Pucci had turned into quite the calculated mastermind at this point: in the subsequent decade, he took on the cloth of Catholic Fatherhood, and climbed the ranks of one of the most hierarchical systems in the modern world: a state prison. Florida's Green Dolphin Street Prison, to be exact, situated on an island off the wetlands of Cape Canaveral. Officially, Pucci was employed as the Prison Priest, and he performed his pastoral duties to the highest regard of the law. Under wraps, Pucci ruled the prison from the grassroots up: inserting Stand disks into criminals to create an entourage of hired muscle. The head guard? A Stand-User made by Pucci who had the ability to box people's short-term memory to a limit of three pieces of information. The prison shack watch? Plankton. Pucci threw a Stand disk into the sea to create a shape-shifting Plankton. Another inmate of Green Dolphin? Weather. Pucci had presumably engineered a illegitimate-sentence so he could keep watch over his twin brother, who lived slammer-life as a quiet, eccentric amnesiac. 

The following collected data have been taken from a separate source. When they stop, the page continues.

import Summits.HodgeConjecture.HodgeConjecture.Theorems.NikulinTwinTransportSquareGlueFreeEndomorphisms
import Summits.HodgeConjecture.HodgeConjecture.Theorems.EndoscopicMiddleDegreeCupProductAlgebraic
import Literature.AlgebraicGeometry.HodgeTheory.ComplexGysinCorrespondence
import Literature.AlgebraicGeometry.HodgeTheory.MotivatedClassesProofs

/-!
# Crux `K3TypeNets` (stmt-HodgeConjecture-11600), product sector — Hodge morphisms `T(S₂) → T(S₁)` that are
# algebraic on the transcendental part come from ALGEBRAIC classes on `S₁ × S₂`

Helper for the product-sector line of crux `K3TypeNets` (`Cruxes/K3TypeNets/Lines/product_sector.lean`, stubs
P2 `stub_k3Pairs` / P3 `stub_residualPgOnePairs`: "equivalently, every Hodge morphism `T(S₂)_ℚ → T(S₁)_ℚ` of
the transcendental lattices is induced by an algebraic class"). This file and its sibling
`…SurfaceProductsHodge` kernel-check that equivalence in the direction the line needs, for TWO arbitrary
smooth projective complex surfaces `S₁`, `S₂` (the two-surface form of the marking-free bookkeeping
`NikulinTwinTransportSquareGlueFree*`, which is the case `S₁ = S₂`):

* `cupProduct_corrFst_eq_zero_of_orthogonal₂` — `Hom_Hdg(T(S₂), NS(S₁)) = 0` in correspondence form: for a
  rational `(2,2)`-class `z` on `S₁ × S₂`, `pr₁_*(pr₂^* y ∪ z)` is cup-orthogonal to `N¹H²(S₁)` whenever `y`
  is cup-orthogonal to `N¹H²(S₂)` (transposition identities `cupPairing_corrFst_eq` / `cupPairing_corrSnd_eq`
  and Lefschetz `(1,1)` on `S₂`);
* `corr_mem_algebraicClasses₂` — the action of an ALGEBRAIC class of `S₁ × S₂` maps divisor classes of `S₂`
  to divisor classes of `S₁` (the tree's `corrClassAction_mem_algebraicClasses_of_cupProduct` with the PROVED
  multiplicativity `Voisin2003_cupProduct_algebraicClasses_holds`);
* `exists_algebraicClass_of_corrFst₂` — THE CORRESPONDENCE THEOREM: if every rational type-preserving
  `f : H²(S₂) → H²(S₁)` killing `N¹H²(S₂)` with image orthogonal to `N¹H²(S₁)` agrees on `T(S₂)` with the
  action of some algebraic class, then for every rational `(2,2)`-class `z` on `S₁ × S₂` there is an
  ALGEBRAIC `Γ` with `[Γ]_* = [z]_*` on `H²(S₂)`: `F = u[z]_*` equals `[γ_f]_*` on `T(S₂)` (`f = π_T F π_T`,
  Néron–Severi projections of both surfaces, `SquareGlueFree.exists_nsProjection_free`), and `F - [γ_f]_*`
  kills `T(S₂)` and maps the rational divisor basis of `S₂` into `N¹H²(S₁)`, so it is the action of a sum of
  exterior products of divisors (`corrFst_cross_of_cup_eq`).

No definition, no named-fact hypothesis, no sorry. Prover seat ring2-b02 (gen 47).

References: Huybrechts, *Motives of isogenous K3 surfaces* (2019), §1; Varesco (2023), §2 p. 8; Voisin,
*Hodge Theory and Complex Algebraic Geometry I*, §11.3.3 Lemma 11.41, Thm. 11.30; Voisin II, Prop. 9.20;
Fulton, *Young Tableaux*, App. B §B.1.
-/

set_option linter.dupNamespace false

noncomputable section

namespace Summit.HodgeConjecture.HodgeConjecture.Theorems.SurfaceProducts

open scoped Manifold
open CategoryTheory MonoidalCategory CartesianMonoidalCategory
open Literature.AlgebraicGeometry Literature.AlgebraicGeometry.Motives Literature.AlgebraicGeometry.HodgeTheory
open Literature.AlgebraicTopology.SingularHomology
open Summit.HodgeConjecture.HodgeConjecture.Theorems.NikulinTwinTransport
open Summit.HodgeConjecture.HodgeConjecture.Theorems.NikulinTwinTransport.SquareGlueFree

variable {S₁ S₂ : SchemeOver ℂ}

/-- `Corr[μ, h₁, h₂ ; γ, y] = pr₁_*(pr₂^* y ∪ γ) : H²(S₂(ℂ)) → H²(S₁(ℂ))` for `γ ∈ H⁴((S₁ ⊗ S₂)(ℂ))`
(the first factor receives). Local notation only. -/
local notation3 (prettyPrint := false) "Corr[" μ ", " h₁ ", " h₂ " ; " γ ", " y "]" =>
  complexGysin μ (IsSmoothProjective.tensor_holds h₁ h₂) h₁
    (SemiCartesianMonoidalCategory.fst _ _) (rfl : 2 * 1 + 2 * 2 + 2 * 2 = 2 * 1 + 2 * (2 + 2))
    (cupProduct (rfl : 2 * 1 + 2 * 2 = 2 * 1 + 2 * 2)
      (complexBetti.map (SemiCartesianMonoidalCategory.snd _ _) (2 * 1) y) γ)

/-- `CorrT[μ, h₁, h₂ ; γ, d] = pr₂_*(pr₁^* d ∪ γ) : H²(S₁(ℂ)) → H²(S₂(ℂ))`, the transposed action. Local
notation only. -/
local notation3 (prettyPrint := false) "CorrT[" μ ", " h₁ ", " h₂ " ; " γ ", " d "]" =>
  complexGysin μ (IsSmoothProjective.tensor_holds h₁ h₂) h₂
    (SemiCartesianMonoidalCategory.snd _ _) (rfl : 2 * 1 + 2 * 2 + 2 * 2 = 2 * 1 + 2 * (2 + 2))
    (cupProduct (rfl : 2 * 1 + 2 * 2 = 2 * 1 + 2 * 2)
      (complexBetti.map (SemiCartesianMonoidalCategory.fst _ _) (2 * 1) d) γ)
import Literature.Probability.Process.BrownianVec
import Literature.Probability.Process.BrownianPair
import HarnessLib

/-!
# A model of four-dimensional Brownian motion: two independent Wiener pairs

Topic `Probability/Process`. The hypothesis structure `IsBrownianVec` of `BrownianVec`
(`d`-dimensional Brownian motion: weak Markov property at deterministic times and Gaussian
marginals) is realised for `d = 4` on the product `WienerQuad = WienerPair × WienerPair` of two
copies of the tree's space of pairs of independent canonical Brownian motions (`BrownianPair`:
`wienerPair = preWienerMeasure ⊗ preWienerMeasure`, `pairShift`, `pairPast`, `pairPath`, the weak
Markov property `indepFun_pairShift_pairPast` and the law identities `map_pairShift_wienerPair`,
`map_pairPath_wienerPair`), with the measure `wienerQuad = wienerPair ⊗ wienerPair`:

* `brownianQuad t ω = (B_t(ω₁₁), B_t(ω₁₂), B_t(ω₂₁), B_t(ω₂₂))`;
* `isBrownianVec_brownianQuad : IsBrownianVec brownianQuad wienerQuad`.

(The first coordinate and the Euclidean norm of the last three give the Brownian excursion
`X + i|W|` of [LSW] §4 in the sibling files.) Everything is proved; no named fact.

## References

* J.-F. Le Gall, *Brownian Motion, Martingales, and Stochastic Calculus*, GTM 274 (2016), Ch. 2
  (the canonical construction; simple Markov property). [Legall2016]
* O. Kallenberg, *Foundations of Modern Probability* (2002), Lemma 3.10 (independence across
  product spaces), Thm. 13.5. [folklore]
-/

noncomputable section

open MeasureTheory ProbabilityTheory Filter Topology Set Finset
open scoped NNReal ENNReal BigOperators

namespace Literature.Probability.Process

/-- The product of two Wiener pairs: four canonical path spaces. [folklore] -/
abbrev WienerQuad : Type := WienerPair × WienerPair

/-- The law of four independent standard Brownian motions (raw-path coordinates). [folklore] -/
def wienerQuad : Measure WienerQuad := wienerPair.prod wienerPair

/-- `wienerQuad` is a probability measure. [folklore] -/
instance isProbabilityMeasure_wienerQuad : IsProbabilityMeasure wienerQuad := by
  unfold wienerQuad; infer_instance

/-- The four raw coordinates of a sample. [folklore] -/
def quadCoord (i : Fin 4) (ω : WienerQuad) : ℝ≥0 → ℝ := ![ω.1.1, ω.1.2, ω.2.1, ω.2.2] i

/-- **Four-dimensional Brownian motion** on `WienerQuad`: the continuous Brownian paths
(`brownian`) of the four coordinates. [folklore] -/
def brownianQuad (t : ℝ≥0) (ω : WienerQuad) : Fin 4 → ℝ := fun i ↦ brownian t (quadCoord i ω)

/-- Assembling four paths into one `ℝ⁴`-valued path. [folklore] -/
def quadAssemble {ι : Type*} (p : ((ι → ℝ) × (ι → ℝ)) × ((ι → ℝ) × (ι → ℝ))) : ι → Fin 4 → ℝ :=
  fun u ↦ ![p.1.1 u, p.1.2 u, p.2.1 u, p.2.2 u]

/-- Each coordinate map is measurable. [folklore] -/
theorem measurable_quadCoord (i : Fin 4) : Measurable (quadCoord i) := by
  fin_cases i
  exacts [measurable_fst.comp measurable_fst, measurable_snd.comp measurable_fst,
    measurable_fst.comp measurable_snd, measurable_snd.comp measurable_snd]

/-- The assembling map is measurable. [folklore] -/
theorem measurable_quadAssemble {ι : Type*} :
    Measurable (quadAssemble : ((ι → ℝ) × (ι → ℝ)) × ((ι → ℝ) × (ι → ℝ)) → ι → Fin 4 → ℝ) := by
  refine measurable_pi_lambda _ fun u ↦ measurable_pi_lambda _ fun i ↦ ?_
  fin_cases i <;> simp [quadAssemble] <;> fun_prop

/-- The vector path is the assembled pair of pairs of paths. [folklore] -/
theorem vecPath_brownianQuad : vecPath brownianQuad = quadAssemble ∘ Prod.map pairPath pairPath := by
  funext ω u i
  fin_cases i <;> rfl

/-- The shifted vector path is the assembled pair of shifted pairs. [folklore] -/
theorem vecShift_brownianQuad (s : ℝ≥0) :
    vecShift brownianQuad s = quadAssemble ∘ Prod.map (pairShift s) (pairShift s) := by
  funext ω u i
  fin_cases i <;> rfl

/-- The past of the vector path is the assembled pair of pasts. [folklore] -/
theorem vecPast_brownianQuad (s : ℝ≥0) :
    vecPast brownianQuad s = quadAssemble ∘ Prod.map (pairPast s) (pairPast s) := by
  funext ω u i
  fin_cases i <;> rfl

/-- The marginals of `brownianQuad` are measurable. [folklore] -/
theorem measurable_brownianQuad (t : ℝ≥0) : Measurable (brownianQuad t) :=
  measurable_pi_lambda _ fun i ↦ (measurable_brownian t).comp (measurable_quadCoord i)

/-- **The one-time marginal of `brownianQuad` is `N(0, t I₄)`.** [folklore] -/
theorem map_brownianQuad (t : ℝ≥0) : wienerQuad.map (brownianQuad t) = gaussVec 4 t := by
  haveI := RandomPlanarGeometry.isProbabilityMeasure_preWienerMeasure'
  symm
  refine Measure.pi_eq fun s hs ↦ ?_
  rw [Measure.map_apply (measurable_brownianQuad t) (MeasurableSet.univ_pi hs)]
  -- the preimage is a product of products
  set A : Fin 4 → Set (ℝ≥0 → ℝ) := fun i ↦ brownian t ⁻¹' s i with hA
  have hpre : brownianQuad t ⁻¹' Set.pi univ s = (A 0 ×ˢ A 1) ×ˢ (A 2 ×ˢ A 3) := by
    ext ω
    simp only [Set.mem_preimage, Set.mem_univ_pi, Set.mem_prod, hA, brownianQuad]
    constructor
    · intro h
      exact ⟨⟨h 0, h 1⟩, h 2, h 3⟩
    · rintro ⟨⟨h0, h1⟩, h2, h3⟩ i
      fin_cases i
      exacts [h0, h1, h2, h3]
  have hlaw : ∀ i, preWienerMeasure (A i) = gaussianReal 0 t (s i) := fun i ↦ by
    rw [hA, ← Measure.map_apply (measurable_brownian t) (hs i),
      (RandomPlanarGeometry.isPreBrownianReal_brownian.hasLaw_eval t).map_eq]
  rw [hpre, wienerQuad, Measure.prod_prod, wienerPair, Measure.prod_prod, Measure.prod_prod, hlaw, hlaw,
    hlaw, hlaw, Fin.prod_univ_four]
  ring

/-- **Four independent canonical Brownian motions form a four-dimensional Brownian motion** in
the sense of `IsBrownianVec`. [cite: Legall2016, Ch. 2 (simple Markov property of Brownian motion)] -/
theorem isBrownianVec_brownianQuad : IsBrownianVec brownianQuad wienerQuad where
  measurable := measurable_brownianQuad
  continuous_path ω := continuous_pi fun i ↦ continuous_brownian _
  apply_zero ω := by
    funext i
    simp [brownianQuad, brownian_zero]
  indep_shift s := by
    rw [vecShift_brownianQuad, vecPast_brownianQuad, wienerQuad]
    exact (indepFun_prodMap (indepFun_pairShift_pairPast s) (indepFun_pairShift_pairPast s)
      (measurable_pairShift s) (measurable_pairPast s) (measurable_pairShift s)
      (measurable_pairPast s)).comp measurable_quadAssemble measurable_quadAssemble
  map_shift s := by
    rw [vecShift_brownianQuad, vecPath_brownianQuad, wienerQuad,
      ← Measure.map_map measurable_quadAssemble ((measurable_pairShift s).prodMap (measurable_pairShift s)),
      ← Measure.map_map measurable_quadAssemble (measurable_pairPath.prodMap measurable_pairPath),
      ← Measure.map_prod_map _ _ (measurable_pairShift s) (measurable_pairShift s),
      ← Measure.map_prod_map _ _ measurable_pairPath measurable_pairPath,
      map_pairShift_wienerPair, map_pairPath_wienerPair]
  map_apply := map_brownianQuad

end Literature.Probability.Process

end
/-- **`CoherentDephasing` from a bulk block attenuation bound on the POSITIVE PART of the incoming flux and a contact
bound.** The variant of `coherentDephasing_of_blockFluxAttenuation_of_contactBound` in which hypothesis (i) reads
`κ · max(Ĵ_{x-1}, 0) ≤ Σ_{i<L₀} s_{x+i}` with an arbitrary rate `κ > 0` (attenuation of a non-negative incoming flux,
and block passivity `Σ_block s ≥ 0` when the incoming flux is negative); it implies the plain form with the rate
`min κ 1 ≤ 1`. [folklore] -/
theorem coherentDephasing_of_blockPosFluxAttenuation_of_contactBound :
    (∀ ω₂ lam β γ : ℝ, 0 < ω₂ → 0 < lam → 0 < β → 0 < γ → ∀ T : ℝ, 0 < T →
      ∃ L₀ L K N₀ : ℕ, ∃ κ C : ℝ, 0 < L₀ ∧ 0 < κ ∧ 0 ≤ C ∧
        (∀ N : ℕ, N₀ ≤ N → ∀ (x : ℕ) (hx : x + L₀ + K ≤ N) (h1 : 1 ≤ x), L ≤ x →
          κ * max (harmFlux ω₂ lam β γ T N ⟨x - 1, by omega⟩) 0 ≤
            ∑ i : Fin L₀, siteWork ω₂ lam β γ T N ⟨x + i, by omega⟩) ∧
        (∀ (N : ℕ) (hN : K < N), N₀ ≤ N →
          γ * ∫ t in Set.Ioi (0 : ℝ), momResp ω₂ lam β γ T N (Fin.last N) t ^ 2 ≤
            (1 + C) * max (harmFlux ω₂ lam β γ T N ⟨N - K - 1, by omega⟩) 0)) →
    Summit.AtomisticToContinuum.FouriersLaw.Theses.PhononMeanFreePath.CoherentDephasing := by
  intro hH
  refine coherentDephasing_of_blockFluxAttenuation_of_contactBound fun ω₂ lam β γ hω hl hβ hγ T hT => ?_
  obtain ⟨L₀, L, K, N₀, κ, C, hL₀, hκ, hC, hatt, hcontact⟩ := hH ω₂ lam β γ hω hl hβ hγ T hT
  refine ⟨L₀, L, K, N₀, min κ 1, C, hL₀, lt_min hκ one_pos, min_le_right κ 1, hC, ?_, hcontact⟩
  intro N hN0 x hx h1 hLx
  refine le_trans ?_ (hatt N hN0 x hx h1 hLx)
  -- `min κ 1 · Ĵ ≤ κ · max(Ĵ, 0)` by the sign of `Ĵ`
  rcases le_or_gt 0 (harmFlux ω₂ lam β γ T N ⟨x - 1, by omega⟩) with hJ | hJ
  · rw [max_eq_left hJ]
    exact mul_le_mul_of_nonneg_right (min_le_left κ 1) hJ
  · rw [max_eq_right hJ.le, mul_zero]
    exact mul_nonpos_iff.2 (Or.inl ⟨(lt_min hκ one_pos).le, hJ.le⟩)

end Summit.AtomisticToContinuum.FouriersLaw.Theorems.CoherentDephasing.FluxAttenuation

end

Fast forward to 2011. In order to mobilize Dio's plans, Pucci needed to know what was written in his journal. The only person who had read the journal was Jotaro, who had aged to his forties at this point, now a father of a 19 year old named
Jolyne. Pucci cooked up an elaborate frame to have Jolyne jailed for an alcohol-induced hit-and-run manslaughter, thanks to the help of a handful of prison assassins and s
winish lawyers. This scenario was executed under the assumption that Jotaro would soon visit his daughter to warn her of the framing. It all worked out impeccably: Jotaro did visit Jolyne, only to be ambushed and rendered torpid when Pucci used Whitesnake to steal both Jotaro's memories and his Stand.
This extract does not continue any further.